# Deer opener !



## artys_only (Mar 29, 2005)

I know it's early but who ready to go deer hunting , I really like the rut just before Christmas whare I hunt , but after all year I am ready for some chair time in the blind :biggrin:


Who else is in ?


----------



## broadonrod (Feb 26, 2010)

I'm ready! It getting close... Few more days


----------



## DCAVA (Aug 5, 2013)

Ready to rock and roll!! Think there's a small norther blowing thru the state latter part of nxt wk. 

Good luck all!!


----------



## Capt. Marcus Canales (Aug 25, 2005)

Cant wait.

Sent from my SPH-L710 using Tapatalk


----------



## MaiChip (Jul 5, 2006)

Youth hunt this weekend, rifle opener next weekend. Locked, cocked and ready to roll!


----------



## jenks13 (Mar 21, 2013)

Can't wait. Been checking the wind forecast even though it's guaranteed to change. Got the fever!!


----------



## Bassman5119 (Feb 26, 2008)

Yep, I'm stoked about going back. Opening bow week was wet and we saw deer, including the one in the hog trap opening morning, but I love sitting the bow stand tripod(s) over my confined space gun blind. Looking forward to being away from work and relaxing in the woods, fishing the bass pond and looking for scrapes. 
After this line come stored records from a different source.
/-
Copyright (c) 2026 the pub-hodgecm-mathlib formalisation cell (harness21).  Prover seat hodgecm-mathlib-K2Liu-p01 (g7), Track B «K2-LIT»,
#184♮ = hLiu418 = `stmt-HodgeConjecture-24832`; LEAD F0P6-plan (g13) «=» 2026-09-04T10:11:36Z (2) (n1) after ★ p859254 S5-F2.  #42S payer road, organ S5, letter (n1).
-/
import Summits.HodgeConjecture.HodgeConjecture.Theorems.K2LiuSiegelUnipotentFourierDefs   -- ★ Φ1 (D): `skewMatrices`, `mem_skewMatrices_iff`
import Literature.NumberTheory.Automorphic.QuadraticHeckeCharacterCM                      -- ★ `cmQuadraticGenerator`, `cmQuadraticGenerator_spec`
import HarnessLib

/-!
# Crux `HLiu418`, #42S payer road, organ S5, letter (n1): THE RANK-ONE INDEX DICTIONARY — at `n = 1` the Fourier index group `Skew_T(L)` is the line `L⁺·α` of
# purely imaginary elements (`α² = θ`), the index VALUE `val X ∈ L⁺` with `X = val X · α`, `val X ≠ 0 ↔ X ≠ 0`, and the pairing `X·B = (val X)(val B)·θ`

Cell `hodgecm-mathlib`, crux item hLiu418 = `stmt-HodgeConjecture-24832` (helper lane `--supports … --as helper`, count-neutral).  THEOREMS ONLY (no `def`, no instance,
no notation, no named-fact hypothesis, no `sorry`).

★ S5-F2 `K2LiuRankOneCentralVanishing` takes BY VALUE an index-value map `val : M_n(L) → L⁺` with `hval : X ∈ Skew_T(L) → X ≠ 0 → val X ≠ 0`, read against ★ W2's `(S, T)`
currency («`a_v` represents `val X`»).  At `n = 1` (the doubled hermitian LINE, S5's case) the `T`-skew condition `T X + σ(X)ᵀ T = 0` on a `1 × 1` matrix is `x + x̄ = 0` (`T₀₀ ≠ 0`),
i.e. `X₀₀` is purely imaginary, `X₀₀ = t·α` with `t ∈ L⁺` for the purely imaginary root `α` of ★ `cmQuadraticGenerator_spec` (`α ≠ 0`, `ᾱ = −α`, `α² = θ`).  The explicit
σ-LINEAR PROJECTION `x ↦ (x − x̄)·(2α)⁻¹` is `L⁺`-valued on ALL of `L` and recovers `t` on the purely imaginary line, so the consumer instantiates
`val := fun X => ⟨(X 0 0 − c (X 0 0)) · (2α)⁻¹, _⟩` (a term, no definition) and this file supplies its three letters:
* §1 `1 × 1` bookkeeping: `mem_skewMatrices_fin_one_iff` (`X ∈ Skew_T ↔ X₀₀ + σ X₀₀ = 0` when `T₀₀ ≠ 0` in a domain), `fin_one_eq_zero_iff`, `trace_mul_fin_one`.
* §2 the projection: `complexConj_imPart` (it is `c`-fixed, hence `∈ L⁺` by Mathlib `IsCMField.complexConj_eq_self_iff`), `imPart_mul_root_eq_self` (`x + x̄ = 0 ⇒ (x−x̄)(2α)⁻¹·α = x`),
  `imPart_ne_zero` (`x ≠ 0`, `x + x̄ = 0 ⇒ (x−x̄)(2α)⁻¹ ≠ 0`), `imPart_real_mul_root` (`((t α) − c(t α))(2α)⁻¹ = t` for `t ∈ L⁺`).
* §3 **`hval_fin_one`** — the `hval` letter of ★ S5-F2 at `n = 1` for that `val`; **`skew_fin_one_eq_val_smul_root`** — `X = val X · α` entrywise; `mul_root_mul_mul_root`
  (`(t α)(b α) = (t b) θ` — the pairing `tr(X·B)` that ★ Φ1's `ψ_X(n(B)) = ψ_L(tr(X_𝔸 B))` evaluates: at `n = 1`, `ψ_X(n(b·α)) = ψ_L((val X)·b·θ)`, the dictionary W1-fin uses to read the
  hermitian value off the index).
[MoeglinWaldspurger1995, I.2.6] [Shimura1997, §18.1] [Kudla1997, §2].
HONEST LABEL.  Count-neutral helper; `HC_CM` is proved only modulo the 7 printed citations (2 remaining named inputs: hLiu418 = `stmt-HodgeConjecture-24832`,
h413 = `stmt-HodgeConjecture-24833`) until rung 0 closes.

## References
* [MoeglinWaldspurger1995] C. Mœglin, J.-L. Waldspurger, *Spectral decomposition and Eisenstein series*, CUP (1995), I.2.6.
* [Shimura1997] G. Shimura, *Euler Products and Eisenstein Series*, CBMS 93 (1997), §18.1 (Fourier expansion along the Siegel unipotent, hermitian indices).
* [Kudla1997] S. Kudla, *Central derivatives of Eisenstein series and height pairings*, Ann. of Math. 146 (1997), §2 (rank one: indices `t ∈ F`).
-/

set_option autoImplicit false
set_option linter.dupNamespace false -- the mandated namespace repeats `HodgeConjecture.HodgeConjecture`

noncomputable section

open scoped Matrix
open NumberField IsDedekindDomain
open Literature.NumberTheory.Automorphic
open Summit.HodgeConjecture.HodgeConjecture.Cruxes.HLiu418.K2LiuSiegelUnipotentFourierDefs

namespace Summit.HodgeConjecture.HodgeConjecture.Cruxes.HLiu418.K2LiuRankOneIndexValue

/-! ## §1 `1 × 1` bookkeeping -/

section FinOne

variable {R : Type*} [CommRing R]

/-- a `1 × 1` matrix vanishes iff its entry does. [folklore] -/
theorem fin_one_eq_zero_iff (X : Matrix (Fin 1) (Fin 1) R) : X = 0 ↔ X 0 0 = 0 := by
  constructor
  · intro h; rw [h]; rfl
  · intro h
    ext i j
    rw [Subsingleton.elim i 0, Subsingleton.elim j 0, h]
    rfl

/-- the trace of a product of `1 × 1` matrices is the product of the entries (the pairing `tr(X·B)` of ★ Φ1's `unipDeltaChar` at `n = 1`). [folklore] -/
theorem trace_mul_fin_one (X B : Matrix (Fin 1) (Fin 1) R) : (X * B).trace = X 0 0 * B 0 0 := by
  rw [Matrix.trace_fin_one, Matrix.mul_apply, Fin.sum_univ_one]

/-- entry `(0,0)` of `T X + σ(X)ᵀ T` for `1 × 1` matrices: `T₀₀ · (X₀₀ + σ X₀₀)`. [folklore] -/
theorem skew_lhs_fin_one (σ : R →+* R) (T X : Matrix (Fin 1) (Fin 1) R) :
    (T * X + (X.map σ)ᵀ * T) 0 0 = T 0 0 * (X 0 0 + σ (X 0 0)) := by
  simp only [Matrix.add_apply, Matrix.mul_apply, Fin.sum_univ_one, Matrix.transpose_apply, Matrix.map_apply]
  ring

/-- **the `T`-skew condition at `n = 1`**: for `T₀₀` a non-zero-divisor (e.g. `≠ 0` in a domain), `X ∈ Skew_T ↔ X₀₀ + σ(X₀₀) = 0` («`X₀₀` is purely imaginary»).
[cite: Shimura1997, §18.1] -/
theorem mem_skewMatrices_fin_one_iff [NoZeroDivisors R] (σ : R →+* R) {T : Matrix (Fin 1) (Fin 1) R} (hT : T 0 0 ≠ 0) (X : Matrix (Fin 1) (Fin 1) R) :
    X ∈ skewMatrices σ T ↔ X 0 0 + σ (X 0 0) = 0 := by
  rw [mem_skewMatrices_iff, fin_one_eq_zero_iff, skew_lhs_fin_one, mul_eq_zero, or_iff_right hT]

end FinOne

/-! ## §2 The σ-linear projection `x ↦ (x − x̄)(2α)⁻¹` onto the coordinate along the purely imaginary root -/

section Projection

variable (L : Type) [Field L] [NumberField L] [IsCMField L]

/-- **the projection is `c`-fixed**: `c((x − c x)(2α)⁻¹) = (x − c x)(2α)⁻¹` for `c α = −α` — so it lies in `L⁺` (Mathlib `IsCMField.complexConj_eq_self_iff`). [folklore] -/
theorem complexConj_imPart {α : L} (hαc : IsCMField.complexConj L α = -α) (x : L) :
    IsCMField.complexConj L ((x - IsCMField.complexConj L x) * (2 * α)⁻¹) = (x - IsCMField.complexConj L x) * (2 * α)⁻¹ := by
  rw [map_mul, map_inv₀, map_mul, map_sub, IsCMField.complexConj_apply_apply, hαc, map_ofNat]
  rw [show (2 : L) * -α = -(2 * α) by ring, inv_neg, mul_neg, ← neg_mul, neg_sub]

/-- membership form: `(x − c x)(2α)⁻¹ ∈ L⁺`. [folklore] -/
theorem imPart_mem {α : L} (hαc : IsCMField.complexConj L α = -α) (x : L) :
    (x - IsCMField.complexConj L x) * (2 * α)⁻¹ ∈ maximalRealSubfield L :=
  (IsCMField.complexConj_eq_self_iff (K := L) _).1 (complexConj_imPart L hαc x)

/-- **on the purely imaginary line the projection is the coordinate**: `x + c x = 0 ⇒ ((x − c x)(2α)⁻¹)·α = x` (`α ≠ 0`). [folklore] -/
theorem imPart_mul_root_eq_self {α : L} (hα0 : α ≠ 0) {x : L} (hx : x + IsCMField.complexConj L x = 0) :
    (x - IsCMField.complexConj L x) * (2 * α)⁻¹ * α = x := by
  have hc : IsCMField.complexConj L x = -x := eq_neg_of_add_eq_zero_right hx
  rw [hc, sub_neg_eq_add, ← two_mul]
  field_simp

/-- **non-vanishing**: `x ≠ 0`, `x + c x = 0` ⇒ `(x − c x)(2α)⁻¹ ≠ 0`. [folklore] -/
theorem imPart_ne_zero {α : L} (hα0 : α ≠ 0) {x : L} (hx0 : x ≠ 0) (hx : x + IsCMField.complexConj L x = 0) :
    (x - IsCMField.complexConj L x) * (2 * α)⁻¹ ≠ 0 := by
  intro h
  have h' := imPart_mul_root_eq_self L hα0 hx
  rw [h, zero_mul] at h'
  exact hx0 h'.symm

/-- **the projection of `t·α` is `t`** for `t ∈ L⁺` (`c t = t`, `c α = −α`, `α ≠ 0`). [folklore] -/
theorem imPart_real_mul_root {α : L} (hα0 : α ≠ 0) (hαc : IsCMField.complexConj L α = -α) (t : ↥(maximalRealSubfield L)) :
    ((algebraMap ↥(maximalRealSubfield L) L t * α) - IsCMField.complexConj L (algebraMap ↥(maximalRealSubfield L) L t * α)) * (2 * α)⁻¹ =
      algebraMap ↥(maximalRealSubfield L) L t := by
  rw [map_mul, AlgEquiv.commutes, hαc, mul_neg, sub_neg_eq_add, ← mul_two, mul_inv, mul_assoc, mul_assoc,
    show (2 : L) * (2⁻¹ * α⁻¹) = α⁻¹ by rw [← mul_assoc, mul_inv_cancel₀ (two_ne_zero), one_mul], mul_inv_cancel₀ hα0, mul_one]

/-- `t·α` is purely imaginary for `t ∈ L⁺`. [folklore] -/
theorem real_mul_root_add_conj {α : L} (hαc : IsCMField.complexConj L α = -α) (t : ↥(maximalRealSubfield L)) :
    algebraMap ↥(maximalRealSubfield L) L t * α + IsCMField.complexConj L (algebraMap ↥(maximalRealSubfield L) L t * α) = 0 := by
  rw [map_mul, AlgEquiv.commutes, hαc, mul_neg, add_neg_cancel]

omit [NumberField L] [IsCMField L] in
/-- **the pairing**: `(t α)(b α) = (t b)·θ` for `α² = θ` (`tr(X·B)` of two `T`-skew `1 × 1` matrices `X = tα`, `B = bα`). [cite: Shimura1997, §18.1] [cite: Kudla1997, §2] -/
theorem mul_root_mul_mul_root {α θ : L} (hsq : α ^ 2 = θ) (t b : L) : (t * α) * (b * α) = (t * b) * θ := by
  rw [← hsq]; ring

end Projection

/-! ## §3 The `hval` letter of ★ S5-F2 at `n = 1` -/

section Val

variable (L : Type) [Field L] [NumberField L] [IsCMField L]

/-- **`X = val X · α` ENTRYWISE ON `Skew_T(L)` AT `n = 1`**: for `T₀₀ ≠ 0` and `X` `T`-skew, `X₀₀ = ((X₀₀ − c X₀₀)(2α)⁻¹)·α`. [cite: Shimura1997, §18.1] -/
theorem skew_fin_one_eq_val_mul_root {α : L} (hα0 : α ≠ 0) {T : Matrix (Fin 1) (Fin 1) L} (hT : T 0 0 ≠ 0) {X : Matrix (Fin 1) (Fin 1) L}
    (hX : X ∈ skewMatrices ((IsCMField.complexConj L : L ≃ₐ[↥(maximalRealSubfield L)] L) : L →+* L) T) :
    X 0 0 = (X 0 0 - IsCMField.complexConj L (X 0 0)) * (2 * α)⁻¹ * α := by
  have hx : X 0 0 + IsCMField.complexConj L (X 0 0) = 0 :=
    (mem_skewMatrices_fin_one_iff ((IsCMField.complexConj L : L ≃ₐ[↥(maximalRealSubfield L)] L) : L →+* L) hT X).1 hX
  exact (imPart_mul_root_eq_self L hα0 hx).symm

/-- **THE `hval` LETTER AT `n = 1`**: with `val X := ⟨(X₀₀ − c X₀₀)(2α)⁻¹, _⟩ ∈ L⁺`, every non-zero `T`-skew `X` has `val X ≠ 0` (`T₀₀ ≠ 0`: e.g. ★ `gramR` of a non-degenerate line).
[cite: Shimura1997, §18.1] [cite: Kudla1997, §2] -/
theorem hval_fin_one {α : L} (hα0 : α ≠ 0) (hαc : IsCMField.complexConj L α = -α) {T : Matrix (Fin 1) (Fin 1) L} (hT : T 0 0 ≠ 0) :
    ∀ X ∈ skewMatrices ((IsCMField.complexConj L : L ≃ₐ[↥(maximalRealSubfield L)] L) : L →+* L) T, X ≠ 0 →
      (⟨(X 0 0 - IsCMField.complexConj L (X 0 0)) * (2 * α)⁻¹, imPart_mem L hαc (X 0 0)⟩ : ↥(maximalRealSubfield L)) ≠ 0 := by
  intro X hX hX0 h
  have h' : (X 0 0 - IsCMField.complexConj L (X 0 0)) * (2 * α)⁻¹ = 0 := congrArg Subtype.val h
  have hx : X 0 0 + IsCMField.complexConj L (X 0 0) = 0 :=
    (mem_skewMatrices_fin_one_iff ((IsCMField.complexConj L : L ≃ₐ[↥(maximalRealSubfield L)] L) : L →+* L) hT X).1 hX
  have hx0 : X 0 0 ≠ 0 := fun h0 => hX0 ((fin_one_eq_zero_iff X).2 h0)
  exact imPart_ne_zero L hα0 hx0 hx h'

/-- conversely every `t ∈ L⁺` gives the `T`-skew index `t·α` (as a `1 × 1` matrix) — the index group at `n = 1` IS `L⁺·α ≅ L⁺` (`N_Δ(L⁺)\N_Δ(𝔸) ≅ L⁺\𝔸_{L⁺}`).
[cite: Kudla1997, §2] [cite: MoeglinWaldspurger1995, I.2.6] -/
theorem real_mul_root_mem_skewMatrices {α : L} (hαc : IsCMField.complexConj L α = -α) (T : Matrix (Fin 1) (Fin 1) L) (t : ↥(maximalRealSubfield L)) :
    Matrix.of (fun _ _ : Fin 1 => algebraMap ↥(maximalRealSubfield L) L t * α) ∈
      skewMatrices ((IsCMField.complexConj L : L ≃ₐ[↥(maximalRealSubfield L)] L) : L →+* L) T := by
  rw [mem_skewMatrices_iff, fin_one_eq_zero_iff, skew_lhs_fin_one]
  show T 0 0 * (algebraMap ↥(maximalRealSubfield L) L t * α + IsCMField.complexConj L (algebraMap ↥(maximalRealSubfield L) L t * α)) = 0
  rw [real_mul_root_add_conj L hαc t, mul_zero]

/-- and its value is `t`. [cite: Kudla1997, §2] -/
theorem val_real_mul_root {α : L} (hα0 : α ≠ 0) (hαc : IsCMField.complexConj L α = -α) (t : ↥(maximalRealSubfield L)) :
    (⟨((Matrix.of (fun _ _ : Fin 1 => algebraMap ↥(maximalRealSubfield L) L t * α)) 0 0 -
          IsCMField.complexConj L ((Matrix.of (fun _ _ : Fin 1 => algebraMap ↥(maximalRealSubfield L) L t * α)) 0 0)) * (2 * α)⁻¹,
        imPart_mem L hαc _⟩ : ↥(maximalRealSubfield L)) = t := by
  apply Subtype.ext
  show ((algebraMap ↥(maximalRealSubfield L) L t * α) - IsCMField.complexConj L (algebraMap ↥(maximalRealSubfield L) L t * α)) * (2 * α)⁻¹ = (t : L)
  exact imPart_real_mul_root L hα0 hαc t

end Val

end Summit.HodgeConjecture.HodgeConjecture.Cruxes.HLiu418.K2LiuRankOneIndexValue

end
import Summits.ResolutionOfSingularities.ResolutionOfSingularities.Theorems.FrobeniusLadderFInjectiveMacaulayficationGDDDefs
import Summits.ResolutionOfSingularities.ResolutionOfSingularities.Theorems.FrobeniusLadderFInjectiveMacaulayficationFiLocusOpenOfAffine
import Mathlib.RingTheory.Localization.LocalizationLocalization
import HarnessLib

/-!
# All primes of the cone ⇒ `PuncturedFull` — the localisation plumbing `(G(F)[1/āTᴺ])_𝔐 ≅ G(F)_{𝔐 ∩ G(F)}` (ThmDSig §3d)
# (crux `FInjectiveMacaulayfication` stmt-ResolutionOfSingularities-15315, chain w45a, THEOREM-D / THEOREM Q programme;
# res-L1-w45a-plan-1 R16.5 (1) / R16.8 (1); text res-L1-w45a-idea-1 `ThmDSig.lean` r17/r18 §3d, seat res-D-pv-019 AS res-L1-w45a-stub-7)

[OURS · L1 W4.5a] Support file (`--supports stmt-ResolutionOfSingularities-15315 --as helper`); NOT a statement of any manuscript; no definitions,
no named facts; AI-written (AI review is weaker than expert review).

* `one_mem_I_zero` — `1 ∈ I₀` (typing device of ThmDSig §3b: the statements over ALL primes of the cone `G(F)` are phrased over
  `Localization.Away (homogBar F 0 1 _)`, which is `G(F)[1/1] ≅ G(F)`);
* `homogBar_zero_one` — `1̄·T⁰ = 1` in `G(F)`;
* **`puncturedFull_of_cmfiCl`** (ThmDSig r17/r18 §3d VERBATIM, tri-2 junk-read PASS 19:52:59Z) — if the CM clause and the F-clause hold at
  EVERY prime of `G(F)` (i.e. of `G(F)[1/1]`), then `PuncturedFull p F`: for `𝔐` maximal in `G(F)[1/āTᴺ]`,
  `G(F)[1/āTᴺ]` is a localisation of `G(F)[1/1]` (`powers 1 ≤ powers āTᴺ`, Mathlib `IsLocalization.localizationAlgebraOfSubmonoidLe` /
  `isLocalization_of_submonoid_le`), hence `(G(F)[1/āTᴺ])_𝔐` is the localisation of `G(F)[1/1]` at `𝔓 = 𝔐 ∩ G(F)[1/1]`
  (`isLocalization_isLocalization_atPrime_isLocalization`, `IsLocalization.algEquiv`), and the two clauses travel along the ring
  isomorphism (`FiLocusOpenOfAffine.cmClause_of_ringEquiv` / `fClause_of_ringEquiv`). No `Ideal (assocGraded F)` is formed (that type does
  not elaborate under `Localization.AtPrime`, as ThmDSig notes).
-/

-- single-problem summit: the doubled namespace component is forced
set_option linter.dupNamespace false

noncomputable section

namespace Summit.ResolutionOfSingularities.ResolutionOfSingularities.Theorems.FInjectiveMacaulayfication.GDD

open Summit.ResolutionOfSingularities.ResolutionOfSingularities.Theorems.FInjectiveMacaulayfication

variable (p : ℕ) (𝒪 : Type) [CommRing 𝒪]

/-- `1 ∈ I₀` (so `1̄·T⁰ ∈ G(F)` makes sense and `G(F)[1/1̄·T⁰] = G(F)`). [typing device of ThmDSig §3b; folklore] -/
theorem one_mem_I_zero (F : MultFiltration 𝒪) : (1 : 𝒪) ∈ F.I 0 := by
  rw [F.I_zero]; trivial

/-- `1̄·T⁰ = 1` in the associated graded ring `G(F)`. [folklore] -/
theorem homogBar_zero_one (F : MultFiltration 𝒪) : homogBar F 0 1 (one_mem_I_zero 𝒪 F) = 1 := by
  have h : homog F 0 1 (one_mem_I_zero 𝒪 F) = 1 := by
    apply Subtype.ext
    change LaurentPolynomial.C (1 : 𝒪) * LaurentPolynomial.T ((0 : ℕ) : ℤ) = 1
    rw [map_one, one_mul, Nat.cast_zero, LaurentPolynomial.T_zero]
  unfold homogBar
  rw [h, map_one]

-- the quotient-of-subalgebra cone `assocGraded F` makes instance synthesis slow; generous budgets, no change of meaning
set_option synthInstance.maxHeartbeats 200000 in
set_option maxHeartbeats 1600000 in
/-- **All primes of the cone ⇒ `PuncturedFull`** (ThmDSig §3d, VERBATIM): if the CM clause and the F-clause hold at every prime of
`G(F)[1/1̄·T⁰] (≅ G(F))`, they hold at every maximal ideal of every basic open `G(F)[1/āTᴺ]`, `N ≥ 1`, `a ∈ I_N` — the localisation
`(G(F)[1/āTᴺ])_𝔐` is `G(F)_{𝔐 ∩ G(F)}`, which is `(G(F)[1/1])_𝔓` for the corresponding prime `𝔓`. [Mathlib localisation API; folklore] -/
theorem puncturedFull_of_cmfiCl (F : MultFiltration 𝒪)
    (hall : ∀ (𝔓 : Ideal (Localization.Away (homogBar F 0 1 (one_mem_I_zero 𝒪 F)))) [𝔓.IsPrime],
      SliceableCentre.CMCl (Localization.AtPrime 𝔓) ∧ SliceableCentre.FCl p (Localization.AtPrime 𝔓)) :
    PuncturedFull p F := by
  intro N hN a ha 𝔐 h𝔐
  -- `G₁ = G[1/1̄T⁰]` and `G_a = G[1/āTᴺ]` are localisations of `G = G(F)` at `powers 1 ≤ powers (āTᴺ)`, so `G_a` is a
  -- localisation of `G₁` and `(G_a)_𝔐` is the localisation of `G₁` at `𝔓 := 𝔐 ∩ G₁`
  have hy : homogBar F 0 1 (one_mem_I_zero 𝒪 F) = 1 := homogBar_zero_one 𝒪 F
  have hle : Submonoid.powers (homogBar F 0 1 (one_mem_I_zero 𝒪 F)) ≤ Submonoid.powers (homogBar F N a ha) := by
    rintro _ ⟨n, rfl⟩
    change homogBar F 0 1 (one_mem_I_zero 𝒪 F) ^ n ∈ Submonoid.powers (homogBar F N a ha)
    rw [hy, one_pow]
    exact Submonoid.one_mem _
  letI alg : Algebra (Localization.Away (homogBar F 0 1 (one_mem_I_zero 𝒪 F))) (Localization.Away (homogBar F N a ha)) :=
    (IsLocalization.map (M := Submonoid.powers (homogBar F 0 1 (one_mem_I_zero 𝒪 F)))
      (T := Submonoid.powers (homogBar F N a ha)) (Localization.Away (homogBar F N a ha))
      (RingHom.id (assocGraded F)) (fun z hz => by simpa using hle hz)).toAlgebra
  haveI hst : IsScalarTower (assocGraded F) (Localization.Away (homogBar F 0 1 (one_mem_I_zero 𝒪 F)))
      (Localization.Away (homogBar F N a ha)) := by
    refine IsScalarTower.of_algebraMap_eq' (R := assocGraded F)
      (S := Localization.Away (homogBar F 0 1 (one_mem_I_zero 𝒪 F))) (A := Localization.Away (homogBar F N a ha)) ?_
    change algebraMap (assocGraded F) (Localization.Away (homogBar F N a ha)) =
      (IsLocalization.map (M := Submonoid.powers (homogBar F 0 1 (one_mem_I_zero 𝒪 F)))
        (T := Submonoid.powers (homogBar F N a ha)) (Localization.Away (homogBar F N a ha))
        (RingHom.id (assocGraded F)) (fun z hz => by simpa using hle hz)).comp
        (algebraMap (assocGraded F) (Localization.Away (homogBar F 0 1 (one_mem_I_zero 𝒪 F))))
    rw [IsLocalization.map_comp, RingHom.comp_id]
  -- `G_a` is a localisation of `G₁` (at the image of `powers āTᴺ`; packed existentially to keep elaboration first-order)
  obtain ⟨M', hM'⟩ : ∃ M' : Submonoid (Localization.Away (homogBar F 0 1 (one_mem_I_zero 𝒪 F))),
      IsLocalization M' (Localization.Away (homogBar F N a ha)) :=
    ⟨_, IsLocalization.isLocalization_of_submonoid_le (R := assocGraded F)
      (Localization.Away (homogBar F 0 1 (one_mem_I_zero 𝒪 F))) (Localization.Away (homogBar F N a ha))
      (Submonoid.powers (homogBar F 0 1 (one_mem_I_zero 𝒪 F))) (Submonoid.powers (homogBar F N a ha)) hle⟩
  haveI := hM'
  let 𝔓 : Ideal (Localization.Away (homogBar F 0 1 (one_mem_I_zero 𝒪 F))) :=
    Ideal.comap (algebraMap (Localization.Away (homogBar F 0 1 (one_mem_I_zero 𝒪 F)))
      (Localization.Away (homogBar F N a ha))) 𝔐
  haveI h𝔓 : 𝔓.IsPrime := Ideal.comap_isPrime _ 𝔐
  haveI hat : IsLocalization.AtPrime (Localization.AtPrime 𝔐) 𝔓 :=
    IsLocalization.isLocalization_isLocalization_atPrime_isLocalization M' (Localization.AtPrime 𝔐) 𝔐
  let e : Localization.AtPrime 𝔓 ≃+* Localization.AtPrime 𝔐 :=
    (IsLocalization.algEquiv (R := Localization.Away (homogBar F 0 1 (one_mem_I_zero 𝒪 F)))
      𝔓.primeCompl (Localization.AtPrime 𝔓) (Localization.AtPrime 𝔐)).toRingEquiv
  -- transport the clauses along `(G₁)_𝔓 ≅ (G_a)_𝔐`
  obtain ⟨hCM, hF⟩ := hall 𝔓
  exact ⟨FiLocusOpenOfAffine.cmClause_of_ringEquiv e hCM, FiLocusOpenOfAffine.fClause_of_ringEquiv p e hF⟩

end Summit.ResolutionOfSingularities.ResolutionOfSingularities.Theorems.FInjectiveMacaulayfication.GDD

end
Hope you don't have any wild dogs showing up on cameras or feeders (like I and others have on here) and if you do, don't post up about them, cause' people on here don't want to hear how you would or did deal with it.

Good luck to all. Stay safe brothers...


----------



## ClayShooter (Aug 29, 2009)

Opening day couldn't get here fast enough. You know I just love too see the smiles on the boys faces when were in the stand. Ok and them big bucks too!!!!


----------



## artys_only (Mar 29, 2005)

*8 more wake ups !*

8 more from this morning and we will be in the blind !:cheers:


----------



## steverino (Mar 8, 2006)

*Neck Swell*

I was wondering if it was just me that was getting excited/antsy and I'm a little past a spring chicken!!! Good luck to all and be safe and courteous!!!


----------



## Trouthunter (Dec 18, 1998)

I guess I put up with the heat, humidity and mosquitoes during bow season because I know that it's going to get cooler.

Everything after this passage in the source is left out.